I listen and nod, grin when appropriate. We sign NDAs so we won’t blab about all the shit going down. One of the new ideas of the Repatriation Counsel is “voluntary” repatriation of black people to Africa. They’re offered $100K in cryptocurrency to immigrate to Nigeria, Zambia or Lagos, no questions asked. It’s called The Final Solution, irony not acknowledged. We all just nod. We keep our heads down.

But it’s Ripley who haunts me. I took the photo. She had crooked teeth and squinting eyes like blue coin slots. Cupid bow lips and wild wavy auburn hair. She didn’t smile a lot but when she did it would break your heart. Sad and alluring with a twist of wallflower. She’d been kicked out of high school for starting a fire in the gym. “It wasn’t like Carrie or anything,” she told me. “I just wanted to get out of P.E.” It was supposed to be a trashcan fire. But the flames leapt high enough to catch the Pep Rally banners to Tame the Cougars and next thing you know the whole school was evacuated. 

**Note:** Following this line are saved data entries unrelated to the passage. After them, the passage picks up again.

import Summits.QuantumFields.BalabanUV.Beta.WardLocusRecursiveAll
import Summits.QuantumFields.BalabanUV.Beta.WardLocusResidualWall

/-!
# `BalabanUV.Beta.WardLocusRecursiveLetters` — binder row D1, (L4) W-side of hW, «D1-hW-L4-WARD-ALL» FINAL part: THE ALL-LEVELS WARD KERNEL LAW OF THE
# W-LITERAL `WrecAt` FROM THE LETTERS, and hW(v2.26-W) FROM THE LETTERS — by ONE induction over the levels carrying (kernel law, residual class, residual
# parity): parts A (`WardLocusQuarticTable`), B (`WardLocusRecursiveStep`), C (`WardLocusRecursiveAll`), Q1/Q2 (`WardLocusResidualClass`/`…Wall`) composed
# (β sub-cell, D1 formalisation swarm, unit `b2b-balaban-beta-d1-formalise-leaf-06`, gen 3; CLAIM «D1-hW-L4-WARD-ALL» journal 2026-08-20)

NOT IN PRINT; OUR BOOKKEEPING.  HONEST FRAMING (cell charter, verbatim): «discharging `BetaPertH` makes Bałaban's UV stability UNCONDITIONAL — a real
constructive-QFT result; it is NOT the continuum limit and NOT the Clay problem.»  HONEST DEPENDENCY (verbatim): «continuum YM on T⁴ ⇐ BetaPertH ∧ nine spine
estimates (0/9 proved); BetaPertH ⇐ (D1) ∧ (D4) ∧ CAP+tail; G-an2-4 gates asym, D1 and NE2/3/4.»  [folklore] composition; the LETTERS — an1's BORDER Ward law of
the `vh₂S` sector in both slots at every level `j ≥ 0`, an1's MIXED Ward law of `M2Of mixFF j` at every level, the level-0 WILSON Ward law of `cE₂ • wilsonW₂ d T`
(for `T := wsym22 N`: leaf-09-g4's `WilsonBiStencilWardSocket.hS₂_wilson`) — with their remainders' classes (one rate per level, w.l.o.g.) and row parities, the pin
`cE₂ = Lc^{2(d+1)}` ((W-L-2), (R45)/(P6)) and the binder tables' block covariances are DISPLAYED HYPOTHESES; no statement of Bałaban's papers, no `[cite:]`, no
`def`, no `def … : Prop`; instantiates NO binder of the β-function wall.  hW is REDUCED TO LETTERS here, NOT discharged; NOT D1, NOT `BetaPertH`, NOT continuum, NOT Clay.

* §1 **`exists_kernelLaws_of_letters`** (generic `d`, in-block root, hW Ward pin): there is a residual family `Nr : ℕ → …` (built by recursion on the level from the
  letters' remainders: level 0 = part C §1's residual, level `j+1` = part C §2's residual over `Nr j`) such that for EVERY `j`: (class) `Nr j y` is a vertex family
  in `(ν, y′)` uniformly in `y`; (parity) its rows are parity-odd; (law) `divW (WrecAt j) y ν y′ = conjV (dM G_j Lc (SpureRecAt j) (M1At j) ν y′) (X y) + Nr j y ν y′`.
* §2 **`wardTransversal_flipK_TbalOf_JsRecWAtOf_of_letters`** (`d = 3`): **hW(v2.26-W) = `∀ j, WardTransversal (flipK (TbalOf Lc (JsRecWAtOf hLc hr Lc⁴ (−Lc⁴·½·Lc⁴) cΛ cE₂ cB T hB hmix) j))`
  ⟸ EXACTLY the letters + the pin + `hBt`/`hmixt`** (§1 ∘ part B §3).  The hW twin of an2-g18's `SpineRecursiveT2All.…_JsRecWAtOf_of_letters`.
Provenance: D1 formalisation swarm, leaf prover 06 (gen 3), 2026-08-20; no existing file touched.
-/

noncomputable section

open Finset
open scoped BigOperators
open Literature.MathematicalPhysics.QuantumFieldTheory
open Literature.MathematicalPhysics.QuantumFieldTheory.Balaban1983to89
open Literature.MathematicalPhysics.QuantumFieldTheory.Balaban1983to89.Beta
open B12Sec2to5 (l1 l1_nonneg)
open ExpKernelCalculus (MKer Decays BiLoc VertexFamily VertexFamily₂ comp shiftK)
open KernelWard (divV divW bdd_of_biLoc)
open AffineAveraging (Site box toSite)
open OneStepResolventKernel (Fib wsum LocStencil biLoc_mono)
open OneStepKernelFamily (KInvStep colH vertexOfK TbalOf flipK)
open InterLevelTransport (cwsum)
open PolarizationSign (WardTransversal)
open BalabanStepJetsSucc (mmRead wE wVH)
open SecondOrderResponse (colM vertexOfM dM LocStencilFM)
open BalabanCompositeJets (LocStencil₂)
open BalabanStepW2 (M2Of wV4 wB2)
open StepJetData (wilsonA locStencil_add)
open WilsonBiStencil (wilsonW₂)
open AveragingHessianKernelsRooted (vhSAt)
open Summit.QuantumFields.BalabanUV.Beta.TameKernelCalculus
open Summit.QuantumFields.BalabanUV.Beta.ChartConjugation (conjV)
open Summit.QuantumFields.BalabanUV.Beta.BorderedHessian (diagK stepScale sgnK)
open Summit.QuantumFields.BalabanUV.Beta.AveragingWardRootedStencils (legInd)
open Summit.QuantumFields.BalabanUV.Beta.AxialDressingRooted (coDressKBmAt)
open Summit.QuantumFields.BalabanUV.Beta.SpineRooted (SpureRecAt M1At T2RecAt WrecAt JsRecWAtOf)
open Summit.QuantumFields.BalabanUV.Beta.KernelWardRelative (gaugeWt)
open Summit.QuantumFields.BalabanUV.Beta.WardLocusRecursiveAll (divW_WrecAt_zero_of_letters divW_WrecAt_succ_of_kernelLaw)
open Summit.QuantumFields.BalabanUV.Beta.WardLocusResidualWall (exists_vertexFamily_residual_wall parityOdd_residual_wall exists_locStencil_transport_wall
  exists_bound_transport_wall parityOdd_transport_wall)
open Summit.QuantumFields.BalabanUV.Beta.WardLocusRecursiveStep (wardTransversal_flipK_TbalOf_JsRecWAtOf_of_kernelLaws)
open Summit.QuantumFields.BalabanUV.Beta.KernelWardRemainderParity (parityOdd_add)

namespace Summit.QuantumFields.BalabanUV.Beta.WardLocusRecursiveLetters

section Wall

variable {d Lc : ℕ} [NeZero Lc]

Once when we were leaving The Library I asked if maybe she wanted to have dinner with me. She acted like she didn’t hear and just kept walking to her car. I was about to call out, “My treat!” but then I stopped. I didn’t really have any money. No use getting her hopes up.

Day Three

As a test of my newfound obedience, I’m assigned to watch the video monitors. Bea sets me up in a shed located behind the main camp headquarters. There’s a bank of video monitors, one in each of the cabins, and several in the communal meeting rooms.  “This is wrong?” I say. “I mean, aren’t we invading their piracy or something?”

Bea scratches her neck. “It’s privacy, dumbshit.”

“That’s what I meant. It’s still wrong.”

“Wrong, schlong. It’s what we do.” She points at the screen. “Now watch. See monitor fourteen? What is that participant doing?”

He appears to be pleasuring himself, alone in his cabin. He’s really going at it, like a boy scout trying to win a badge. I tell her it’s none of our business, is it?

Helga laughs. “Where’re you from, Lake Inferior?” She asks me to go knock on his door and report back to me. “When he manages to extricate himself and demands to know why you’re there, say, ‘You’re being transferred to a group cabin.’ Then leave.”

“I can’t do that.”

“You can. You will. Or three additional weeks.” She shoos me along. Her weird chin wrinkle unnerves me. Her cleavage looks like JetPuff marshmallows. “Let’s get this party started!”

When I’m leaving, she adds, “Forgot to tell you. Don’t knock!” She grins. “That would give it all away, wouldn’t it?”

The video monitor station is in the Reinhard Heydrich cabin, and between the Voorhees Dining Hall and Heydrich, I must pass through the Game Courts. There’s a volleyball game in progress. I skitter along the sides and make my way to the Ed Kemper cabin cluster. I’m about to knock, hand poised in air, when I remember Bea’s admonishment: Don’t knock. Don’t knock. Don’t knock. I don’t.

I make a racket, opening the door. Clomp my boots on the wooden porch. Call out, “Hello?” By the time I open the door and don’t even look inside, all I hear is a meek voice saying, “Yeah? What is it?”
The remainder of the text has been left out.